-- Opening Marker --

import Literature.MathematicalPhysics.QuantumFieldTheory.Balaban1983to89.B9Eq326LocalInvTowerSliceGradientRow
import Literature.MathematicalPhysics.QuantumFieldTheory.Balaban1983to89.B9Eq342GradientRowComparisonMassUniform

/-!
# `Balaban1983to89.B9Eq326LocalInvTowerSliceGradientRowDiagonal` — T. Bałaban, *Propagators for lattice gauge theories in a background field*, Commun. Math.
# Phys. **99** (1985) 389–434 [Balaban1985BackgroundPropagators] Thm 3.1 (3.42) p. 397, SECOND ENTRY («δ₀, B₀ dependent on d and L only»), read for the tower
# local part `A₀,k = Δ(U) + D_UD*_U + Q_k(U)†(a•Q_k(U))` of (3.26) p. 395 — **THE SLICE-GRADIENT ROW OF `B9Eq326LocalInvTowerSliceGradientRow` READ ON PRINT's
# DIAGONAL `ηL^{n+1} = 1`, `c₀(L^{n+1})^d = c₁`, `|η|^d∕c₀ ≤ ρ_w` WITH EVERY CONSTANT FREE OF THE HEIGHT: in the small-gauge model `‖U(b) − 1‖ ≤ αη`,
# `‖U(x,μ) − U(x−e_μ,μ)‖ ≤ α′η²`, plaquette letters `‖Re U(∂p) − 1‖, ‖Im U(∂p)‖ ≤ αη²`, level fields `‖Ū^j − 1‖ ≤ ε_j ≤ ε_s r^j`, at site rate `θ = κ₀η` and
# comparison mass `m_c ≥ 2` in the t-FREE windows `4d(cosh κ₀ − 1) ≤ m_c`, `2(2M_φM_φ′α)(e^{κ₀}+1)d(3√2 + 4 sinh κ₀) ≤ √m_c`, given the decayed value row at rate
# `κ ≤ κ₀`: `‖(D_U(A₀,k⁻¹f)_μ)(b)‖ ≤ 2e^{κ₀}·(2C₁·(1 + ((c_P♭ + m_c) + d(2M_φM_φ′α′ + (2M_φM_φ′α)²) + M_φM_φ′α·m_c∕κ₀)·C_u))·F·e^{−κ·d_m(Πb₊,v)}`,
# `C₁ = (3√2 + 4 sinh κ₀)∕√m_c`, `c_P♭ = 768|DirPair d|M_τM_φ²ρ_wαe^{2κ₀} + |a|M_φ′M_φe^{100d(d+1)L^dA_Q}·2d·(M_φ′M_φe^{√(L^d)√(2d)102(d+1)²L·ε_s∕(1−r)}·2|Option(Fin d × Bool)|√d)
# ·e^{2dκ₀} + (d−1)·4M_φM_φ′α·e^{2κ₀}` — NO `n`, `η`, `m`, `c₀`, `c₁`** (the slice twin of this lineage's (GTD) `B9Eq342GreenPrimeTowerGradientRowDiagonal`; the bracket is
# ne9-leaf-03's (DVT) §2's with `ΣB_ν ↦ B_{b.2}`; their (DVTD) carries its own bracket); NE9 owner INTENT-3 gen 96

statement-level skeleton of published theorems with citation tags; proofs where landed; nothing here is a claim about the Yang–Mills mass gap

CITATION HEADER (lean-in-tree rule).  Audit cell `pub-balaban`, sub-cell `t4`, BINDER row NE9; filed by the NE9 OWNER lineage `b2b-balaban-t4-ne9-p1` (gen 96).  SOURCE READ
first-hand in the held text layer [Balaban1985BackgroundPropagators] (`paper:balaban1985-cmp99-background-propagators`): p. 396 (3.35) (the sizes `|A| < O(1)Mα₀(L^jη)⁻¹`,
`|∇^ηA| < O(1)Mα₀(L^jη)⁻²`, the plaquette size); p. 397 Thm 3.1 («B₀ dependent on d and L only») and (3.42); p. 426 Thm 3.13.  Print's random-walk proof is NOT reproduced;
this file is [folklore] real arithmetic BY NAME over ne9-leaf-05's (K37) `B9Eq342GradientRowComparisonMassUniform` (`window_of_tfree_window`, `mul_weighted_row_le_uniform`,
`uniform_const_le_of_two_le`).  Nothing printed is a hypothesis except the model letters.

WHAT IS PROVED (sorry-free; proof lane — no `def`; [folklore]).  §0 private `bracket_le` (real bookkeeping); §1 **`norm_covDerivL2K_slice_localInvK_le_bigBlockLetter_diagonal`** — the
parent's §1 at `θ := κ₀η`, `m_c`, `ε_t := αη`, `a_U := α′η²`, `δ := αη²`, `β := 2 sinh θ∕(m_c − 2dη⁻²(cosh θ − 1))`, `κ′ := κ₀`, `C := C_W(m_c, κ₀, 1)`, `K := C√m_c`,
then `η⁻¹·η = 1` (`|η⁻¹|·αη = α`, `η⁻²·α′η² = α′`, `‖η⁻¹‖²·αη² = α`), `|η|^d∕c₀ ≤ ρ_w`, `√(c₀·d·(L^{n+1})^d) = √d·√c₁`, `sinh θ ≥ θ` (`b∕β ≤ M_φM_φ′α·m_c∕κ₀`),
`η⁻¹·B_ν ≤ C_W ≤ C₁`, `e^{κ₀η(L^{n+1}−1)} ≤ e^{κ₀}`, `e^{κ₀ηd(2L^{n+1}−1)} ≤ e^{2dκ₀}`; `2 ≤ L`, `1 ≤ d` give `N_ν ≥ 2`, `N_ν ≥ η⁻¹`; the `covGrad` reading
(`‖(∇_U A₀,k⁻¹f)(b, μ)‖`, `B9Eq33CovDerivVector.covGrad`) is one line by (VGT-a) `norm_covGrad_apply_le_of_slice` and is stated in the companion `…Closed`.  The one
`set_option maxHeartbeats 400000` covers the size of the displayed closed form (as (GTD), (K60)), not a search.
HONEST SCOPE.  DISPLAYED: the decayed value row (`C_u`, `κ ≤ κ₀`: (EA0S)∕(ECL)), the positivity `hpos₀`, (T) contractions, the big-block family `P_y`, the MODEL letters
and the two t-free windows — NOT a smallness of `α` in substance (for EVERY `α` both hold with `m_c` large, at the price of the factor `m_c` inside the constant;
the companion `…Closed` fixes `m_c` and caps `α`); the constant is crude; whether print's class (3.35) admits the global small gauge is the model's matter
(«WALLED ON A MODEL»); nothing of [B9] Thm 3.1∕3.3∕3.11∕3.13 is asserted, valued or discharged.  NOT summit progress (cell pub-balaban: NE9 NOT PRINTED ∕ NOT PROVED;
«NE9 ⇐ the named binders»; row WALLED ON A MODEL (O-NE9-1; #5 UNRULED); spine PROVED 0∕9; rung (B)+1 on a finite T⁴ — NOT infinite volume, NOT mass gap, NOT BetaPertH, NOT
Clay).  HONEST DEPENDENCY (cell line): continuum YM on T⁴ ⇐ BetaPertH ∧ nine spine estimates (0/9 proved); BetaPertH ⇐ (D1) ∧ (D4) ∧ CAP+tail; G-an2-4 gates asym, D1
and NE2/3/4.  NEW file; nothing modified.  Net new unproved facts: 0.
-/

noncomputable section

-- Closing Marker --

* Assigned task: Each entry needs to be copied out exactly as written.

* Exercise answer:
import Literature.MathematicalPhysics.QuantumFieldTheory.Balaban1983to89.B9Eq326LocalInvTowerSliceGradientRow
import Literature.MathematicalPhysics.QuantumFieldTheory.Balaban1983to89.B9Eq342GradientRowComparisonMassUniform

/-!
# `Balaban1983to89.B9Eq326LocalInvTowerSliceGradientRowDiagonal` — T. Bałaban, *Propagators for lattice gauge theories in a background field*, Commun. Math.
# Phys. **99** (1985) 389–434 [Balaban1985BackgroundPropagators] Thm 3.1 (3.42) p. 397, SECOND ENTRY («δ₀, B₀ dependent on d and L only»), read for the tower
# local part `A₀,k = Δ(U) + D_UD*_U + Q_k(U)†(a•Q_k(U))` of (3.26) p. 395 — **THE SLICE-GRADIENT ROW OF `B9Eq326LocalInvTowerSliceGradientRow` READ ON PRINT's
# DIAGONAL `ηL^{n+1} = 1`, `c₀(L^{n+1})^d = c₁`, `|η|^d∕c₀ ≤ ρ_w` WITH EVERY CONSTANT FREE OF THE HEIGHT: in the small-gauge model `‖U(b) − 1‖ ≤ αη`,
# `‖U(x,μ) − U(x−e_μ,μ)‖ ≤ α′η²`, plaquette letters `‖Re U(∂p) − 1‖, ‖Im U(∂p)‖ ≤ αη²`, level fields `‖Ū^j − 1‖ ≤ ε_j ≤ ε_s r^j`, at site rate `θ = κ₀η` and
# comparison mass `m_c ≥ 2` in the t-FREE windows `4d(cosh κ₀ − 1) ≤ m_c`, `2(2M_φM_φ′α)(e^{κ₀}+1)d(3√2 + 4 sinh κ₀) ≤ √m_c`, given the decayed value row at rate
# `κ ≤ κ₀`: `‖(D_U(A₀,k⁻¹f)_μ)(b)‖ ≤ 2e^{κ₀}·(2C₁·(1 + ((c_P♭ + m_c) + d(2M_φM_φ′α′ + (2M_φM_φ′α)²) + M_φM_φ′α·m_c∕κ₀)·C_u))·F·e^{−κ·d_m(Πb₊,v)}`,
# `C₁ = (3√2 + 4 sinh κ₀)∕√m_c`, `c_P♭ = 768|DirPair d|M_τM_φ²ρ_wαe^{2κ₀} + |a|M_φ′M_φe^{100d(d+1)L^dA_Q}·2d·(M_φ′M_φe^{√(L^d)√(2d)102(d+1)²L·ε_s∕(1−r)}·2|Option(Fin d × Bool)|√d)
# ·e^{2dκ₀} + (d−1)·4M_φM_φ′α·e^{2κ₀}` — NO `n`, `η`, `m`, `c₀`, `c₁`** (the slice twin of this lineage's (GTD) `B9Eq342GreenPrimeTowerGradientRowDiagonal`; the bracket is
# ne9-leaf-03's (DVT) §2's with `ΣB_ν ↦ B_{b.2}`; their (DVTD) carries its own bracket); NE9 owner INTENT-3 gen 96

statement-level skeleton of published theorems with citation tags; proofs where landed; nothing here is a claim about the Yang–Mills mass gap

CITATION HEADER (lean-in-tree rule).  Audit cell `pub-balaban`, sub-cell `t4`, BINDER row NE9; filed by the NE9 OWNER lineage `b2b-balaban-t4-ne9-p1` (gen 96).  SOURCE READ
first-hand in the held text layer [Balaban1985BackgroundPropagators] (`paper:balaban1985-cmp99-background-propagators`): p. 396 (3.35) (the sizes `|A| < O(1)Mα₀(L^jη)⁻¹`,
`|∇^ηA| < O(1)Mα₀(L^jη)⁻²`, the plaquette size); p. 397 Thm 3.1 («B₀ dependent on d and L only») and (3.42); p. 426 Thm 3.13.  Print's random-walk proof is NOT reproduced;
this file is [folklore] real arithmetic BY NAME over ne9-leaf-05's (K37) `B9Eq342GradientRowComparisonMassUniform` (`window_of_tfree_window`, `mul_weighted_row_le_uniform`,
`uniform_const_le_of_two_le`).  Nothing printed is a hypothesis except the model letters.

WHAT IS PROVED (sorry-free; proof lane — no `def`; [folklore]).  §0 private `bracket_le` (real bookkeeping); §1 **`norm_covDerivL2K_slice_localInvK_le_bigBlockLetter_diagonal`** — the
parent's §1 at `θ := κ₀η`, `m_c`, `ε_t := αη`, `a_U := α′η²`, `δ := αη²`, `β := 2 sinh θ∕(m_c − 2dη⁻²(cosh θ − 1))`, `κ′ := κ₀`, `C := C_W(m_c, κ₀, 1)`, `K := C√m_c`,
then `η⁻¹·η = 1` (`|η⁻¹|·αη = α`, `η⁻²·α′η² = α′`, `‖η⁻¹‖²·αη² = α`), `|η|^d∕c₀ ≤ ρ_w`, `√(c₀·d·(L^{n+1})^d) = √d·√c₁`, `sinh θ ≥ θ` (`b∕β ≤ M_φM_φ′α·m_c∕κ₀`),
`η⁻¹·B_ν ≤ C_W ≤ C₁`, `e^{κ₀η(L^{n+1}−1)} ≤ e^{κ₀}`, `e^{κ₀ηd(2L^{n+1}−1)} ≤ e^{2dκ₀}`; `2 ≤ L`, `1 ≤ d` give `N_ν ≥ 2`, `N_ν ≥ η⁻¹`; the `covGrad` reading
(`‖(∇_U A₀,k⁻¹f)(b, μ)‖`, `B9Eq33CovDerivVector.covGrad`) is one line by (VGT-a) `norm_covGrad_apply_le_of_slice` and is stated in the companion `…Closed`.  The one
`set_option maxHeartbeats 400000` covers the size of the displayed closed form (as (GTD), (K60)), not a search.
HONEST SCOPE.  DISPLAYED: the decayed value row (`C_u`, `κ ≤ κ₀`: (EA0S)∕(ECL)), the positivity `hpos₀`, (T) contractions, the big-block family `P_y`, the MODEL letters
and the two t-free windows — NOT a smallness of `α` in substance (for EVERY `α` both hold with `m_c` large, at the price of the factor `m_c` inside the constant;
the companion `…Closed` fixes `m_c` and caps `α`); the constant is crude; whether print's class (3.35) admits the global small gauge is the model's matter
(«WALLED ON A MODEL»); nothing of [B9] Thm 3.1∕3.3∕3.11∕3.13 is asserted, valued or discharged.  NOT summit progress (cell pub-balaban: NE9 NOT PRINTED ∕ NOT PROVED;
«NE9 ⇐ the named binders»; row WALLED ON A MODEL (O-NE9-1; #5 UNRULED); spine PROVED 0∕9; rung (B)+1 on a finite T⁴ — NOT infinite volume, NOT mass gap, NOT BetaPertH, NOT
Clay).  HONEST DEPENDENCY (cell line): continuum YM on T⁴ ⇐ BetaPertH ∧ nine spine estimates (0/9 proved); BetaPertH ⇐ (D1) ∧ (D4) ∧ CAP+tail; G-an2-4 gates asym, D1
and NE2/3/4.  NEW file; nothing modified.  Net new unproved facts: 0.
-/

noncomputable section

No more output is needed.